variable (R n) in
/-- **The twisted orbit sum `S_λ = ∑_{μ ∈ Wλ} b^{⟨ρ,λ⟩-⟨ρ,μ⟩} x^μ ∈ R[ℤⁿ]`** (`b = q`; Henniart–Vignéras' `∑_{w ∈ W_0/W_λ} w ∘ e_λ` for
the twisted action, Zhu's `∑_{λ̂' ∈ W_0 λ̂} q^{⟨ρ, λ̂'-λ̂⟩} e^{λ̂'}`, in the tree's dominant convention). [cite: HenniartVigneras2013, §7.13]
[cite: ZhuIntegralSatake2020, §1.3 Lemma 8] -/
def symplecticTwistedOrbitSum (b : ℕ) (la : Fin n → ℤ) : AddMonoidAlgebra R (Fin n → ℤ) :=
  ∑ μ ∈ signedPermOrbit la, ((b : R) ^ (symplecticRhoPairing la - symplecticRhoPairing μ).toNat) • AddMonoidAlgebra.single μ (1 : R)

/-- **Coefficients of `S_λ`**: `b^{⟨ρ,λ⟩-⟨ρ,μ⟩}` on the orbit, `0` off it. [cite: HenniartVigneras2013, §7.13] -/
theorem coeff_symplecticTwistedOrbitSum (b : ℕ) (la μ : Fin n → ℤ) :
    (symplecticTwistedOrbitSum R n b la).coeff μ =
      if μ ∈ signedPermOrbit la then (b : R) ^ (symplecticRhoPairing la - symplecticRhoPairing μ).toNat else 0 := by
  classical
  rw [symplecticTwistedOrbitSum, AddMonoidAlgebra.coeff_sum, Finsupp.finsetSum_apply]
  simp only [AddMonoidAlgebra.coeff_smul, Finsupp.smul_apply, AddMonoidAlgebra.coeff_single, Finsupp.single_apply,
    smul_eq_mul, mul_ite, mul_one, mul_zero]
  rw [Finset.sum_ite_eq']

/-- `S_λ` has coefficient `1` at `x^λ`. [cite: HenniartVigneras2013, §7.13] -/
theorem coeff_symplecticTwistedOrbitSum_self (b : ℕ) (la : Fin n → ℤ) : (symplecticTwistedOrbitSum R n b la).coeff la = 1 := by
  rw [coeff_symplecticTwistedOrbitSum, if_pos (self_mem_signedPermOrbit la), sub_self, Int.toNat_zero, pow_zero]

/-- For `λ` and `μ ≠ λ` both dominant, `S_λ` has no `x^μ` term. [cite: HenniartVigneras2013, §7.13 Prop. (proof)] -/
theorem coeff_symplecticTwistedOrbitSum_eq_zero_of_dominant {b : ℕ} {la μ : Fin n → ℤ} (hla : Antitone la ∧ ∀ i, 0 ≤ la i)
    (hμ : Antitone μ ∧ ∀ i, 0 ≤ μ i) (hne : μ ≠ la) : (symplecticTwistedOrbitSum R n b la).coeff μ = 0 := by
  rw [coeff_symplecticTwistedOrbitSum, if_neg]
  exact fun h => hne (eq_of_dominant_of_mem_signedPermOrbit hla.1 hla.2 hμ.1 hμ.2 h)

/-- **`S_λ ∈ 𝒯_R(b)`**: the twisted orbit sum of a dominant `λ` satisfies the twisted relations. [cite: HenniartVigneras2013, §7.13]
[cite: ZhuIntegralSatake2020, §1.3 Lemma 8] -/
theorem symplecticTwistedOrbitSum_mem_symplecticTwistedTarget (b : ℕ) {la : Fin n → ℤ} (hla : Antitone la ∧ ∀ i, 0 ≤ la i) :
    symplecticTwistedOrbitSum R n b la ∈ symplecticTwistedTarget R n b := by
  intro μ ε π hle
  rw [coeff_symplecticTwistedOrbitSum, coeff_symplecticTwistedOrbitSum]
  by_cases hμ : μ ∈ signedPermOrbit la
  · rw [if_pos ((signedPerm_mem_signedPermOrbit_iff ε π).2 hμ), if_pos hμ, ← pow_add]
    congr 1
    have h1 := symplecticRhoPairing_le_of_mem_signedPermOrbit hla.1 hla.2 hμ
    omega
  · rw [if_neg (fun h => hμ ((signedPerm_mem_signedPermOrbit_iff ε π).1 h)), if_neg hμ, mul_zero]

/-- **`S_λ = x^λ` when `b = 0` in `R`**: every other orbit element carries a positive power of `b`.
[cite: HenniartVigneras2013, §7.15 Remark 1] -/
theorem symplecticTwistedOrbitSum_of_cast_eq_zero {b : ℕ} (hb : (b : R) = 0) {la : Fin n → ℤ} (hla : Antitone la ∧ ∀ i, 0 ≤ la i) :
    symplecticTwistedOrbitSum R n b la = AddMonoidAlgebra.single la (1 : R) := by
  classical
  refine AddMonoidAlgebra.coeff_injective (Finsupp.ext fun μ => ?_)
  rw [coeff_symplecticTwistedOrbitSum, AddMonoidAlgebra.coeff_single, Finsupp.single_apply]
  by_cases hμ : μ ∈ signedPermOrbit la
  · rw [if_pos hμ]
    by_cases heq : la = μ
    · rw [if_pos heq, heq, sub_self, Int.toNat_zero, pow_zero]
    · rw [if_neg heq, hb, zero_pow]
      intro h0
      obtain ⟨ε, π, rfl⟩ := mem_signedPermOrbit_iff.1 hμ
      exact heq (signedPerm_eq_self_of_le hla.1 hla.2 ε π (by have := Int.toNat_eq_zero.1 h0; omega)).symm
  · rw [if_neg hμ, if_neg]
    rintro rfl
    exact hμ (self_mem_signedPermOrbit la)

/-- **`b = 1`: `S_λ = ∑_{μ ∈ Wλ} x^μ` is the plain orbit sum.** [cite: TreumannVenkatesh2016, §7.3] -/
theorem symplecticTwistedOrbitSum_one (la : Fin n → ℤ) :
    symplecticTwistedOrbitSum R n 1 la = ∑ μ ∈ signedPermOrbit la, AddMonoidAlgebra.single μ (1 : R) := by
  refine Finset.sum_congr rfl fun μ _ => ?_
  rw [Nat.cast_one, one_pow, one_smul]

end OrbitSum

/-! ## §4 `(S_λ)_{λ dominant}` is an `R`-basis of `𝒯_R(b)` -/

section BasisTarget

/-- **An element of `𝒯_R` is detected on the dominant cone**: if `f ∈ 𝒯_R(b)` and `f_μ ≠ 0` then `f_λ ≠ 0` at the dominant
representative `λ` of `Wμ`. [cite: HenniartVigneras2013, §7.13 Cor. (proof)] -/
theorem exists_dominant_coeff_ne_zero_of_mem_twisted {b : ℕ} {f : AddMonoidAlgebra R (Fin n → ℤ)}
    (hf : f ∈ symplecticTwistedTarget R n b) {μ : Fin n → ℤ} (hμ : f.coeff μ ≠ 0) :
    ∃ la : Fin n → ℤ, (Antitone la ∧ ∀ i, 0 ≤ la i) ∧ μ ∈ signedPermOrbit la ∧ f.coeff la ≠ 0 := by
  obtain ⟨la, hla, hmem⟩ := exists_dominant_mem_signedPermOrbit μ
  obtain ⟨ε, π, hw⟩ := mem_signedPermOrbit_iff.1 (mem_signedPermOrbit_comm.1 hmem)
  refine ⟨la, hla, hmem, ?_⟩
  rw [← hw]
  refine coeff_ne_zero_signedPerm_of_mem_twisted hf hμ ε π ?_
  rw [hw]
  exact symplecticRhoPairing_le_of_mem_signedPermOrbit hla.1 hla.2 hmem

/-- **`f = ∑_{λ dominant, f_λ ≠ 0} f_λ S_λ` for every `f ∈ 𝒯_R(b)`**: the difference lies in `𝒯_R(b)` and has no dominant
exponent, hence vanishes. [cite: HenniartVigneras2013, §7.13 Cor.] [cite: ZhuIntegralSatake2020, §1.3 Lemma 8] -/
theorem eq_sum_coeff_smul_symplecticTwistedOrbitSum_of_mem {b : ℕ} {f : AddMonoidAlgebra R (Fin n → ℤ)}
    (hf : f ∈ symplecticTwistedTarget R n b) :
    f = ∑ la ∈ f.coeff.support.filter (fun la => Antitone la ∧ ∀ i, 0 ≤ la i),
      f.coeff la • symplecticTwistedOrbitSum R n b la := by
  classical
  rw [← sub_eq_zero]
  set g := f - ∑ la ∈ f.coeff.support.filter (fun la => Antitone la ∧ ∀ i, 0 ≤ la i),
    f.coeff la • symplecticTwistedOrbitSum R n b la with hg
  have hgmem : g ∈ symplecticTwistedTarget R n b :=
    Submodule.sub_mem _ hf (Submodule.sum_mem _ fun la hla => Submodule.smul_mem _ _
      (symplecticTwistedOrbitSum_mem_symplecticTwistedTarget b (Finset.mem_filter.1 hla).2))
  -- the coefficients of `g` on the dominant cone vanish
  have hgm : ∀ m : Fin n → ℤ, (Antitone m ∧ ∀ i, 0 ≤ m i) → g.coeff m = 0 := by
    intro m hm
    rw [hg, AddMonoidAlgebra.coeff_sub, Finsupp.sub_apply, AddMonoidAlgebra.coeff_sum, Finsupp.finsetSum_apply, sub_eq_zero]
    simp only [AddMonoidAlgebra.coeff_smul, Finsupp.smul_apply, smul_eq_mul]
    rw [Finset.sum_eq_single m (fun la hla hne => ?_) (fun hm' => ?_), coeff_symplecticTwistedOrbitSum_self, mul_one]
    · rw [coeff_symplecticTwistedOrbitSum_eq_zero_of_dominant (Finset.mem_filter.1 hla).2 hm (Ne.symm hne), mul_zero]
    · have h0 : f.coeff m = 0 := by
        by_contra h0
        exact hm' (Finset.mem_filter.2 ⟨Finsupp.mem_support_iff.2 h0, hm⟩)
      rw [h0, zero_mul]
  -- hence `g = 0`
  by_contra hne
  obtain ⟨μ, hμ⟩ : ∃ μ, g.coeff μ ≠ 0 := by
    by_contra hall
    push Not at hall
    exact hne (AddMonoidAlgebra.coeff_eq_zero.1 (Finsupp.ext hall))
  obtain ⟨la, hla, -, hgla⟩ := exists_dominant_coeff_ne_zero_of_mem_twisted hgmem hμ
  exact hgla (hgm la hla)

/-- **The twisted orbit sums `S_λ`, `λ` dominant, are `R`-linearly independent.** [cite: HenniartVigneras2013, §7.13 Prop.]
[cite: ZhuIntegralSatake2020, §1.3 Lemma 8] -/
theorem linearIndependent_symplecticTwistedOrbitSum (b : ℕ) :
    LinearIndependent R fun la : {la : Fin n → ℤ // Antitone la ∧ ∀ i, 0 ≤ la i} => symplecticTwistedOrbitSum R n b la.1 := by
  classical
  rw [linearIndependent_iff']
  intro s g hsum la hla
  have h := congrArg (fun x : AddMonoidAlgebra R (Fin n → ℤ) => x.coeff la.1) hsum
  rw [AddMonoidAlgebra.coeff_sum, Finsupp.finsetSum_apply, AddMonoidAlgebra.coeff_zero, Finsupp.zero_apply,
    Finset.sum_eq_single la (fun la' _ hne => ?_) (fun h' => absurd hla h'), AddMonoidAlgebra.coeff_smul, Finsupp.smul_apply,
    coeff_symplecticTwistedOrbitSum_self, smul_eq_mul, mul_one] at h
  · exact h
  · rw [AddMonoidAlgebra.coeff_smul, Finsupp.smul_apply,
      coeff_symplecticTwistedOrbitSum_eq_zero_of_dominant la'.2 la.2 (fun he => hne (Subtype.ext he.symm)), smul_zero]

/-- **`(S_λ)_{λ dominant}` IS AN `R`-BASIS OF `𝒯_R(b)`**, every commutative `R`, every base `b`. [cite: HenniartVigneras2013, §7.13 Cor.]
[cite: ZhuIntegralSatake2020, §1.3 Lemma 8] -/
theorem exists_basis_symplecticTwistedTarget (b : ℕ) :
    ∃ B : Module.Basis {la : Fin n → ℤ // Antitone la ∧ ∀ i, 0 ≤ la i} R (symplecticTwistedTarget R n b),
      ∀ la, (B la : AddMonoidAlgebra R (Fin n → ℤ)) = symplecticTwistedOrbitSum R n b la.1 := by
  classical
  set v : {la : Fin n → ℤ // Antitone la ∧ ∀ i, 0 ≤ la i} → symplecticTwistedTarget R n b :=
    fun la => ⟨symplecticTwistedOrbitSum R n b la.1, symplecticTwistedOrbitSum_mem_symplecticTwistedTarget b la.2⟩ with hv
  have hli : LinearIndependent R v :=
    LinearIndependent.of_comp (symplecticTwistedTarget R n b).subtype (linearIndependent_symplecticTwistedOrbitSum b)
  have hsp : ⊤ ≤ Submodule.span R (Set.range v) := by
    rintro ⟨f, hf⟩ -
    rw [← Submodule.apply_mem_span_image_iff_mem_span (Submodule.injective_subtype _), ← Set.range_comp,
      Submodule.subtype_apply]
    change f ∈ _
    rw [eq_sum_coeff_smul_symplecticTwistedOrbitSum_of_mem hf]
    exact Submodule.sum_mem _ fun la hla =>
      Submodule.smul_mem _ _ (Submodule.subset_span ⟨⟨la, (Finset.mem_filter.1 hla).2⟩, rfl⟩)
  exact ⟨Module.Basis.mk hli hsp, fun la => by rw [Module.Basis.mk_apply]⟩

end BasisTarget

/-! ## §5 `b = 1`: the orbit sums are an `R`-basis of `R[ℤⁿ]^{W(C_n)}` -/

section Invariants

/-- `monomialTwist(w_1) = id`. [cite: CartierCorvallis1979, §IV (4.2)] -/
theorem monomialTwist_symplecticSatakeWeight_one (f : AddMonoidAlgebra R (Fin n → ℤ)) :
    monomialTwist (symplecticSatakeWeight (n := n) (1 : Rˣ)) f = f := by
  refine AddMonoidAlgebra.coeff_injective (Finsupp.ext fun μ => ?_)
  rw [coeff_monomialTwist, symplecticSatakeWeight_ofAdd, _root_.one_zpow, Units.val_one, one_mul]

/-- **`𝒯_R(1) = R[ℤⁿ]^{W(C_n)}`**: with base `b = 1` the twisted relations are plain `W(C_n)`-invariance. [cite: HenniartVigneras2013, §7.13]
[cite: TreumannVenkatesh2016, §7.3] -/
theorem mem_symplecticTwistedTarget_one_iff (f : AddMonoidAlgebra R (Fin n → ℤ)) :
    f ∈ symplecticTwistedTarget R n 1 ↔ f ∈ weylInvariants R (Fin n → ℤ) (symplecticWeylGroup n) := by
  rw [mem_symplecticTwistedTarget_iff_monomialTwist_mem_weylInvariants (1 : Rˣ) (by rw [Units.val_one, Nat.cast_one]) f,
    monomialTwist_symplecticSatakeWeight_one]

/-- **THE ORBIT SUMS `∑_{μ ∈ Wλ} x^μ`, `λ` DOMINANT, ARE AN `R`-BASIS OF THE INVARIANTS `R[ℤⁿ]^{W(C_n)}`**, every commutative `R`
(«The `W_0`-invariant regular functions have a basis parameterized by `W_0`-orbits […] `ω_ν`, `ν` dominant»).
[cite: TreumannVenkatesh2016, §7.3] [cite: HenniartVigneras2013, §7.13 Cor.] -/
theorem exists_basis_weylInvariants_symplecticWeylGroup :
    ∃ B : Module.Basis {la : Fin n → ℤ // Antitone la ∧ ∀ i, 0 ≤ la i} R (weylInvariants R (Fin n → ℤ) (symplecticWeylGroup n)),
      ∀ la, (B la : AddMonoidAlgebra R (Fin n → ℤ)) = ∑ μ ∈ signedPermOrbit la.1, AddMonoidAlgebra.single μ (1 : R) := by
  obtain ⟨B, hB⟩ := exists_basis_symplecticTwistedTarget (R := R) (n := n) 1
  have heq : symplecticTwistedTarget R n 1 = Subalgebra.toSubmodule (weylInvariants R (Fin n → ℤ) (symplecticWeylGroup n)) :=
    Submodule.ext fun f => mem_symplecticTwistedTarget_one_iff f
  refine ⟨B.map (LinearEquiv.ofEq _ _ heq), fun la => ?_⟩
  rw [Module.Basis.map_apply, ← symplecticTwistedOrbitSum_one, ← hB la]
  rfl

end Invariants

/-! ## §6 Transport to `ℋ(Sp_{2n}(K), Sp_{2n}(𝒪); R)` -/

section Hecke

variable {K : Type*} [Field K] [Valued K ℤᵐ⁰] {ϖ : K} [CompactSpace 𝒪[K]] [Finite 𝓀[K]]

/-- **`S_λ ∈ 𝒮_1(ℋ(Sp_{2n}, K₀; R))`** for every dominant `λ` and every commutative `R` (g50-#8: `𝒮_1(ℋ_R) = 𝒯_R(q)`).
[cite: HenniartVigneras2013, §7.14, §7.15] -/
theorem symplecticTwistedOrbitSum_mem_range_symplecticSatakeTransform_one (hϖ : Valued.v ϖ = WithZero.exp (-1 : ℤ))
    {la : Fin n → ℤ} (hla : Antitone la ∧ ∀ i, 0 ≤ la i) :
    ∃ T : heckeAlgebra R (symplecticGroup (Fin n) K) (symplecticInt (Fin n) K),
      symplecticSatakeTransform hϖ 1 T = symplecticTwistedOrbitSum R n (Nat.card 𝓀[K]) la :=
  exists_symplecticSatakeTransform_one_eq_of_mem_twisted hϖ _ (symplecticTwistedOrbitSum_mem_symplecticTwistedTarget _ hla)

/-- **HENNIART–VIGNÉRAS §7.13/§7.15 FOR `Sp_{2n}`: `ℋ(Sp_{2n}(K), Sp_{2n}(𝒪); R)` is a FREE `R`-module with a basis
`(B_λ)_{λ dominant}` whose counting Satake transforms are the twisted orbit sums, `𝒮_1(B_λ) = S_λ = ∑_{μ ∈ Wλ} q^{⟨ρ,λ⟩-⟨ρ,μ⟩} x^μ`**,
for every commutative ring `R`. [cite: HenniartVigneras2013, §7.13 Thm., §7.15 Thm.] [cite: ZhuIntegralSatake2020, §1.3 Lemma 8, §1.4] -/
theorem exists_basis_heckeAlgebra_symplecticSatakeTransform_one_eq (hϖ : Valued.v ϖ = WithZero.exp (-1 : ℤ)) :
    ∃ B : Module.Basis {la : Fin n → ℤ // Antitone la ∧ ∀ i, 0 ≤ la i} R
        (heckeAlgebra R (symplecticGroup (Fin n) K) (symplecticInt (Fin n) K)),
      ∀ la, symplecticSatakeTransform hϖ 1 (B la) = symplecticTwistedOrbitSum R n (Nat.card 𝓀[K]) la.1 := by
  obtain ⟨B, hB⟩ := exists_basis_symplecticTwistedTarget (R := R) (n := n) (Nat.card 𝓀[K])
  refine ⟨B.map (symplecticCountingSatakeLinearEquiv hϖ).symm, fun la => ?_⟩
  rw [Module.Basis.map_apply, ← hB la, ← symplecticCountingSatakeLinearEquiv_apply hϖ, LinearEquiv.apply_symm_apply]

end Hecke

end Literature.NumberTheory.Automorphic.SymplecticCartan

end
┄┄┄┄┄┄┄┄┄┄
• Task directions: Which lines of the data contain "omega"? Copy them all.

• Answer section:
    omega
      exact heq (signedPerm_eq_self_of_le hla.1 hla.2 ε π (by have := Int.toNat_eq_zero.1 h0; omega)).symm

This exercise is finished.